Eric Cartman and Ty Buratti both assistant professors of psychology at the University of Maryland developed a non-verbal physical visual contrast technique for patients and provided it to staff using a computer mouse in 2018 and a tablet with a visually equivalent human face.

A paper detailing the work has been published by Neuroscience Advance online in the journal Trends in Cognitive Sciences.

Michelson said that more broadly his approach was to draw from anecdotally and empirically-defined ways of approaching end-of-life pain and death by working with colleagues at The Ohio State University Wexner Medical Center and Humphrey Medical Research Park where his team was studying psychological distress as well as decision-making of caregivers.

Weve been walking the talk but we clearly act based on the specific fears of the patient Michelson said.

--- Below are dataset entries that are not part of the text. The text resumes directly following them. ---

import Summits.ResolutionOfSingularities.ResolutionOfSingularities.Theorems.HilbertSamuelEliminationSigmaMaxModificationsCorridor3WLadderIsoTailsArcStrictTransforms
import Mathlib.RingTheory.Ideal.Maps
import HarnessLib

/-!
# [OURS · L1 W4.2 · D14 «K1 FREE-RATIONAL TAILS»] The arc lemma for FREE-RATIONAL steps: translated strict transforms
# `g_j(t, t y + a_{j+1} t) = t^m g_{j+1}` force `h ∈ (y − Σ_k a_k t^k)^m` (crux `SigmaMaxModifications` stmt-ResolutionOfSingularities-18506 /
# conjunct stmt-…-19249; kernel `IsoQuadraticTowerTerminates p 3`, card C5 K1; D14-BRIDGE-CUT object H6 (d))

Lead prover res-L1-w42-lead-1 (gen 4), deal D14; sequel of `…Corridor3WLadderIsoTailsArcStrictTransforms` (p519093) and
`…IsoTailsArcDivisibility` (p518247). Helper file `--supports stmt-ResolutionOfSingularities-19249 --as helper`; kernel only, no named fact;
the definitions `tSeries`, `transChartSubst`, `shearSubst`, `IsPureT` are proof bookkeeping of this file. OURS (cell res-hironaka, slot W4.2);
NOT statements of [Hironaka2017] nor of [CossartJannsenSaito2020] / [CossartPiltant2009]. AI-written; AI review is weaker than expert review.

## What is proved (every commutative ring `K`, every `m`; in `K⟦t, y₁, y₂, y₃⟧`)

A FREE-RATIONAL step of a point tower reads, in the `t`-chart of the regular ambient, as the chart substitution followed by a
`κ`-RATIONAL TRANSLATION: `y_i ↦ t·y_i + a_i t` (`transChartSubst a`). If the successive strict transforms along an infinite
free-rational tail satisfy `g_j(t, t y + a_{j+1} t) = t^m · g_{j+1}(t, y)` (multiplicity `m` kept), then

* `Series.mem_pow_of_translatedStrictTransforms` — **`h = g_0 ∈ (y₁ − Σ_{k≥1} a_{k,1} t^k, y₂ − Σ_k a_{k,2} t^k, y₃ − Σ_k a_{k,3} t^k)^m`**:
  the formal arc `y = Σ_{k ≥ 1} a_k t^k` OSCULATED by the tail lies in the multiplicity-`m` locus of `h`.

Mechanism: the SHEAR `θ_j : y ↦ y + Σ_{k≥1} a_{j+k} t^k` (`shearSubst`) conjugates the translated step into the plain chart step
(`Series.subst_chart_subst_shear`: `(subst chart₁) ∘ θ_j = θ_{j+1} ∘ (subst (transChart a_{j+1}))`, because
`t·Σ_{k≥1} a_{j+1+k} t^k + a_{j+1} t = Σ_{k≥1} a_{j+k} t^k`), so the sheared transforms `θ_j g_j` satisfy the plain recursion of
`…ArcStrictTransforms` and `θ_0 h ∈ (y)^m` (`Series.mem_pow_of_strictTransforms`); the opposite shear `θ_0⁻¹ = shear(−a)` is a ring
automorphism (`Series.subst_shear_neg_subst_shear`) carrying `(y)^m` onto `(y − Σ a_k t^k)^m` (`Ideal.map_pow`, `Ideal.map_span`).

What remains for K1 on the scheme side (D14-BRIDGE-CUT ROUTE H): produce, from an isolated point tower with an eventually free-rational
tail whose stage-`n₀` stalk is a hypersurface `R/(h)` (`R` regular local of dimension `4`), a power-series presentation `R̂ ≅ κ⟦t, y⟧`
(coefficient field + r.s.p.; H6 (a)(b)) in which the stalks of the tower are the iterated translated `t`-charts with constants
`a_j ∈ κ` (H4/H5) and the strict transforms keep multiplicity `m` (H1/H3); then this file gives the arc in the multiplicity-`m` locus of
`Spec R̂/(h)`, against isolation (H7/H8).

References: idea-1 card C5 (Sketch d9de4647629be5a3); V. Cossart, O. Piltant, J. Algebra 321 (2009) ch. 3 I.9 [CossartPiltant2009];
E. Casas-Alvero, *Singularities of plane curves*, LMS LN 276 (2000), ch. 3 (free points and the osculating branch).
-/

noncomputable section

set_option linter.dupNamespace false -- mandated namespace of this single-conjunct summit

open MvPowerSeries

namespace Summit.ResolutionOfSingularities.ResolutionOfSingularities.Cruxes.SigmaMaxModifications.IdeasL1C5

universe u

namespace Series

variable {K : Type u} [CommRing K]

/-! ### Series in `t` alone -/

/-- «pure `t`-power»: the exponent `e` involves only the variable `t` (index `0`). [folklore] -/
def IsPureT (e : Fin 4 →₀ ℕ) : Prop := e 1 = 0 ∧ e 2 = 0 ∧ e 3 = 0


/-- A pure `t`-exponent is `single 0 (e 0)`. [folklore] -/
theorem isPureT_iff_eq_single (e : Fin 4 →₀ ℕ) : IsPureT e ↔ e = Finsupp.single 0 (e 0) := by
  constructor
  · intro h
    ext i
    fin_cases i
    · simp
    · simpa using h.1
    · simpa using h.2.1
    · simpa using h.2.2
  · intro h
    refine ⟨?_, ?_, ?_⟩ <;> (rw [h]; simp)

/-- `single 0 k` is a pure `t`-exponent. [folklore] -/
theorem isPureT_single (k : ℕ) : IsPureT (Finsupp.single (0 : Fin 4) k) := by
  refine ⟨?_, ?_, ?_⟩ <;> simp

open Classical in
/-- The series `Σ_{k ≥ 1} f k · t^k` in `K⟦t, y₁, y₂, y₃⟧` (no constant term; `f 0` is not read). [folklore] -/
def tSeries (f : ℕ → K) : MvPowerSeries (Fin 4) K :=
  fun e => if IsPureT e ∧ 0 < e 0 then f (e 0) else 0

open Classical in
/-- Unfolding the coefficients of `tSeries`. [folklore] -/
theorem coeff_tSeries (f : ℕ → K) (e : Fin 4 →₀ ℕ) :
    coeff e (tSeries f) = if IsPureT e ∧ 0 < e 0 then f (e 0) else 0 :=
  rfl

/-- `tSeries f` has no constant term. [folklore] -/
theorem constantCoeff_tSeries (f : ℕ → K) : constantCoeff (tSeries f) = 0 := by
  rw [← coeff_zero_eq_constantCoeff_apply, coeff_tSeries, if_neg]
  simp

/-- `tSeries f` only reads `f k` for `k ≥ 1`. [folklore] -/
theorem tSeries_congr {f f' : ℕ → K} (h : ∀ k, 0 < k → f k = f' k) : tSeries f = tSeries f' := by
  ext e
  simp only [coeff_tSeries]
  split_ifs with he
  · exact h _ he.2
  · rfl

/-- Additivity of `tSeries`. [folklore] -/
theorem tSeries_add (f f' : ℕ → K) : tSeries f + tSeries f' = tSeries (f + f') := by
  ext e
  simp only [map_add, coeff_tSeries, Pi.add_apply]
  split_ifs <;> simp

/-- `tSeries (−f) = −tSeries f`. [folklore] -/
theorem tSeries_neg (f : ℕ → K) : tSeries (-f) = -tSeries f := by
  ext e
  simp only [map_neg, coeff_tSeries, Pi.neg_apply]
  split_ifs <;> simp

/-- `t · (Σ_{k≥1} f k t^k) + c · t = Σ_{k≥1} f′ k t^k` with `f′ 1 = c`, `f′ (k+1) = f k`. [folklore] -/
theorem X_mul_tSeries_add_C_mul_X (f : ℕ → K) (c : K) :
    X 0 * tSeries f + C c * X 0 = tSeries (fun k => if k = 1 then c else f (k - 1)) := by
  ext e
  have hX1 : (X 0 : MvPowerSeries (Fin 4) K) = monomial (Finsupp.single 0 1) 1 := by
    rw [← X_pow_eq (0 : Fin 4) 1, pow_one]
  rw [map_add, hX1, coeff_monomial_mul, one_mul, coeff_C_mul, coeff_monomial, coeff_tSeries, coeff_tSeries]
  by_cases hp : IsPureT e
  · have hp' : IsPureT (e - Finsupp.single 0 1) := by
      refine ⟨?_, ?_, ?_⟩ <;> simp [hp.1, hp.2.1, hp.2.2]
    have hle : Finsupp.single (0 : Fin 4) 1 ≤ e ↔ 1 ≤ e 0 := Finsupp.single_le_iff
    have heq : (e = Finsupp.single 0 1) ↔ e 0 = 1 := by
      constructor
      · intro h; rw [h]; simp
      · intro h; rw [(isPureT_iff_eq_single e).mp hp, h]
    simp only [hp', true_and, hp, heq, Finsupp.coe_tsub, Pi.sub_apply, Finsupp.single_eq_same, hle]
    set k := e 0 with hk
    by_cases h0 : k = 0
    · simp [h0]
    by_cases h1 : k = 1
    · simp [h1]
    have h2 : 2 ≤ k := by omega
    rw [if_pos (by omega), if_pos (by omega), if_neg h1, if_pos (by omega), if_neg h1]
    simp
  · -- not a pure `t`-power: every term vanishes
    have hp' : ¬ IsPureT (e - Finsupp.single 0 1) := by
      intro h; apply hp
      refine ⟨?_, ?_, ?_⟩
      · have := h.1; simpa using this
      · have := h.2.1; simpa using this
      · have := h.2.2; simpa using this
    have hne : e ≠ Finsupp.single 0 1 := fun h => hp (h ▸ isPureT_single 1)
    simp [hp, hp', hne]

/-- Substituting a family that fixes `t` into a series in `t` alone does nothing. [folklore] -/
theorem subst_tSeries_of_apply_zero {a : Fin 4 → MvPowerSeries (Fin 4) K} (ha : HasSubst a) (h0 : a 0 = X 0)
    (f : ℕ → K) : subst a (tSeries f) = tSeries f := by
  ext e
  rw [coeff_subst ha]
  -- only pure-`t` exponents `d` with `d 0 > 0` contribute, and then `∏ (a i)^{d i} = t^{d 0} = monomial d 1`
  have hprod : ∀ d : Fin 4 →₀ ℕ, IsPureT d → (d.prod fun i k => a i ^ k) = monomial d (1 : K) := by
    intro d hd
    rw [(isPureT_iff_eq_single d).mp hd, Finsupp.prod_single_index (by simp), h0, X_pow_eq]
  by_cases he : IsPureT e ∧ 0 < e 0
  · rw [finsum_eq_single _ e]
    · rw [hprod e he.1, coeff_monomial_same, coeff_tSeries, if_pos he, smul_eq_mul, mul_one]
    · intro d hd
      rw [coeff_tSeries]
      split_ifs with hd'
      · rw [hprod d hd'.1, coeff_monomial, if_neg (Ne.symm hd), smul_zero]
      · rw [zero_smul]
  · rw [coeff_tSeries, if_neg he]
    apply finsum_eq_zero_of_forall_eq_zero
    intro d
    rw [coeff_tSeries]
    split_ifs with hd'
    · rw [hprod d hd'.1, coeff_monomial, if_neg, smul_zero]
      rintro rfl
      exact he hd'
    · rw [zero_smul]

/-! ### The translated chart step and the shear -/

/-- The FREE-RATIONAL step: the `t`-chart followed by the `κ`-rational translation `c`: `t ↦ t`, `y_i ↦ t·y_i + c_i·t`
(`i = 1, 2, 3`; `c 0` is not read). [folklore] -/
def transChartSubst (c : Fin 4 → K) : Fin 4 → MvPowerSeries (Fin 4) K :=
  fun i => if i = 0 then X 0 else X 0 * X i + C (c i) * X 0

/-- The SHEAR along the arc: `t ↦ t`, `y_i ↦ y_i + Σ_{k≥1} b k i · t^k`. [folklore] -/
def shearSubst (b : ℕ → Fin 4 → K) : Fin 4 → MvPowerSeries (Fin 4) K :=
  fun i => if i = 0 then X 0 else X i + tSeries (fun k => b k i)

/-- The translated chart family can be substituted (zero constant terms). [folklore] -/
theorem hasSubst_transChartSubst (c : Fin 4 → K) : HasSubst (transChartSubst c) :=
  hasSubst_of_constantCoeff_zero fun i => by
    unfold transChartSubst
    split_ifs <;> simp

/-- The shear family can be substituted (zero constant terms). [folklore] -/
theorem hasSubst_shearSubst (b : ℕ → Fin 4 → K) : HasSubst (shearSubst b) :=
  hasSubst_of_constantCoeff_zero fun i => by
    unfold shearSubst
    split_ifs <;> simp [constantCoeff_tSeries]

/-- `t ↦ t`. [folklore] -/
theorem transChartSubst_apply_zero (c : Fin 4 → K) : transChartSubst c 0 = X 0 := by simp [transChartSubst]

/-- `y_i ↦ t y_i + c_i t`. [folklore] -/
theorem transChartSubst_apply_of_ne (c : Fin 4 → K) {i : Fin 4} (hi : i ≠ 0) :
    transChartSubst c i = X 0 * X i + C (c i) * X 0 := by simp [transChartSubst, hi]

/-- `t ↦ t`. [folklore] -/
theorem shearSubst_apply_zero (b : ℕ → Fin 4 → K) : shearSubst b 0 = X 0 := by simp [shearSubst]

/-- `y_i ↦ y_i + Σ_k b_{k,i} t^k`. [folklore] -/
theorem shearSubst_apply_of_ne (b : ℕ → Fin 4 → K) {i : Fin 4} (hi : i ≠ 0) :
    shearSubst b i = X i + tSeries (fun k => b k i) := by simp [shearSubst, hi]

/-- **Shearing conjugates the translated step into the plain chart step**: with `θ_j = shear (k ↦ a (j+k))`,
`[g(t, t y + a_{j+1} t)] ∘ θ_{j+1}`-wise: `subst chart₁ (subst θ_j g) = subst θ_{j+1} (subst (transChart (a (j+1))) g)`. [folklore] -/
theorem subst_chart_subst_shear (a : ℕ → Fin 4 → K) (j : ℕ) (g : MvPowerSeries (Fin 4) K) :
    subst (chartSubstSeries K 1) (subst (shearSubst fun k => a (j + k)) g) =
      subst (shearSubst fun k => a (j + 1 + k)) (subst (transChartSubst (a (j + 1))) g) := by
  rw [subst_comp_subst_apply (hasSubst_shearSubst _) (hasSubst_chartSubstSeries 1),
    subst_comp_subst_apply (hasSubst_transChartSubst _) (hasSubst_shearSubst _)]
  congr 1
  funext i
  by_cases hi : i = 0
  · subst hi
    rw [shearSubst_apply_zero, transChartSubst_apply_zero, subst_X (hasSubst_chartSubstSeries 1),
      subst_X (hasSubst_shearSubst _), chartSubstSeries_apply_zero, shearSubst_apply_zero]
  · rw [shearSubst_apply_of_ne _ hi, transChartSubst_apply_of_ne _ hi,
      subst_add (hasSubst_chartSubstSeries 1), subst_X (hasSubst_chartSubstSeries 1),
      chartSubstSeries_apply_of_ne _ hi, pow_one,
      subst_tSeries_of_apply_zero (hasSubst_chartSubstSeries 1) (chartSubstSeries_apply_zero 1),
      subst_add (hasSubst_shearSubst _), subst_mul (hasSubst_shearSubst _), subst_mul (hasSubst_shearSubst _),
      subst_X (hasSubst_shearSubst _), subst_X (hasSubst_shearSubst _), subst_C,
      shearSubst_apply_zero, shearSubst_apply_of_ne _ hi, mul_add, add_assoc, X_mul_tSeries_add_C_mul_X]
    congr 1
    apply tSeries_congr
    intro k hk
    by_cases h1 : k = 1
    · subst h1; simp
    · rw [if_neg h1]; congr 1; omega

/-- Shear followed by the opposite shear is the identity. [folklore] -/
theorem subst_shear_neg_subst_shear (b : ℕ → Fin 4 → K) (g : MvPowerSeries (Fin 4) K) :
    subst (shearSubst fun k i => -b k i) (subst (shearSubst b) g) = g := by
  rw [subst_comp_subst_apply (hasSubst_shearSubst _) (hasSubst_shearSubst _)]
  have : (fun i => subst (shearSubst fun k i => -b k i) (shearSubst b i)) = MvPowerSeries.X := by
    funext i
    by_cases hi : i = 0
    · subst hi
      rw [shearSubst_apply_zero, subst_X (hasSubst_shearSubst _), shearSubst_apply_zero]
    · rw [shearSubst_apply_of_ne _ hi, subst_add (hasSubst_shearSubst _), subst_X (hasSubst_shearSubst _),
        subst_tSeries_of_apply_zero (hasSubst_shearSubst _) (shearSubst_apply_zero _), shearSubst_apply_of_ne _ hi,
        add_assoc, tSeries_add]
      have h0 : ((fun k => -b k i) + fun k => b k i) = 0 := by funext k; simp
      rw [h0]
      simp [MvPowerSeries.ext_iff, coeff_tSeries]
  rw [this, subst_self]; rfl


/-- **[OURS · L1 W4.2 · D14 / H6(d)] THE ARC LEMMA FOR FREE-RATIONAL STEPS.** If `g 0 = h` and for every `j` the next series
is the strict transform of `g j` at the `κ`-RATIONAL point `y = a_{j+1} t` of the `t`-chart — `g_j(t, t y + a_{j+1} t) = t^m · g_{j+1}(t, y)` —
then `h ∈ (y₁ − Σ_k a_{k,1} t^k, y₂ − Σ_k a_{k,2} t^k, y₃ − Σ_k a_{k,3} t^k)^m`: the formal arc `y = Σ_{k≥1} a_k t^k` osculated by the
free-rational tail lies in the multiplicity-`m` locus of `h`. [cite: CossartPiltant2009, ch. 3 I.9] -/
theorem mem_pow_of_translatedStrictTransforms (h : MvPowerSeries (Fin 4) K) (m : ℕ) (a : ℕ → Fin 4 → K)
    (g : ℕ → MvPowerSeries (Fin 4) K) (hg0 : g 0 = h)
    (hstep : ∀ j, subst (transChartSubst (a (j + 1))) (g j) = X 0 ^ m * g (j + 1)) :
    h ∈ (Ideal.span ({X 1 - tSeries (fun k => a k 1), X 2 - tSeries (fun k => a k 2), X 3 - tSeries (fun k => a k 3)} :
      Set (MvPowerSeries (Fin 4) K))) ^ m := by
  -- the sheared strict transforms satisfy the PLAIN recursion
  set g' : ℕ → MvPowerSeries (Fin 4) K := fun j => subst (shearSubst fun k => a (j + k)) (g j) with hg'
  have hstep' : ∀ j, subst (chartSubstSeries K 1) (g' j) = X 0 ^ m * g' (j + 1) := by
    intro j
    simp only [hg']
    rw [subst_chart_subst_shear, hstep j, subst_mul (hasSubst_shearSubst _), subst_pow (hasSubst_shearSubst _),
      subst_X (hasSubst_shearSubst _), shearSubst_apply_zero]
  have hmem : g' 0 ∈ (Ideal.span ({X 1, X 2, X 3} : Set (MvPowerSeries (Fin 4) K))) ^ m :=
    mem_pow_of_strictTransforms (g' 0) m g' rfl hstep'
  -- undo the shear at `j = 0`
  have hb : (fun k => a (0 + k)) = a := by funext k; rw [zero_add]
  have hh : h = subst (shearSubst fun k i => -a k i) (g' 0) := by
    simp only [hg', hb]
    rw [subst_shear_neg_subst_shear, hg0]
  have hX : ∀ {i : Fin 4}, i ≠ 0 →
      (substAlgHom (R := K) (hasSubst_shearSubst fun k i => -a k i)) (X i : MvPowerSeries (Fin 4) K) =
        X i - tSeries (fun k => a k i) := by
    intro i hi
    rw [coe_substAlgHom, subst_X (hasSubst_shearSubst _), shearSubst_apply_of_ne _ hi,
      show (fun k => -a k i) = -(fun k => a k i) from rfl, tSeries_neg, sub_eq_add_neg]
  have himg := Ideal.mem_map_of_mem (substAlgHom (R := K) (hasSubst_shearSubst fun k i => -a k i)) hmem
  rw [Ideal.map_pow, Ideal.map_span, Set.image_insert_eq, Set.image_insert_eq, Set.image_singleton,
    hX (by decide), hX (by decide), hX (by decide), coe_substAlgHom] at himg
  rw [hh]
  exact himg

end Series

end Summit.ResolutionOfSingularities.ResolutionOfSingularities.Cruxes.SigmaMaxModifications.IdeasL1C5

end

For example Michelson said he applies a nonverbal contrast method to explaining that people with arthritis may have trouble walking for the first time in years (pain anxiety about walking and drawbacks from caregivers if they become incontinent). Michelson noted the concept of present life pain when people say their pain has gotten easier or they cant walk at all.

So were using that moment as an opportunity to just move the human face and let people (caregivers) express their pain with a non-verbal expression he said.

More than 250 participants completed the task which was to varying degrees excruciating and uncomfortable.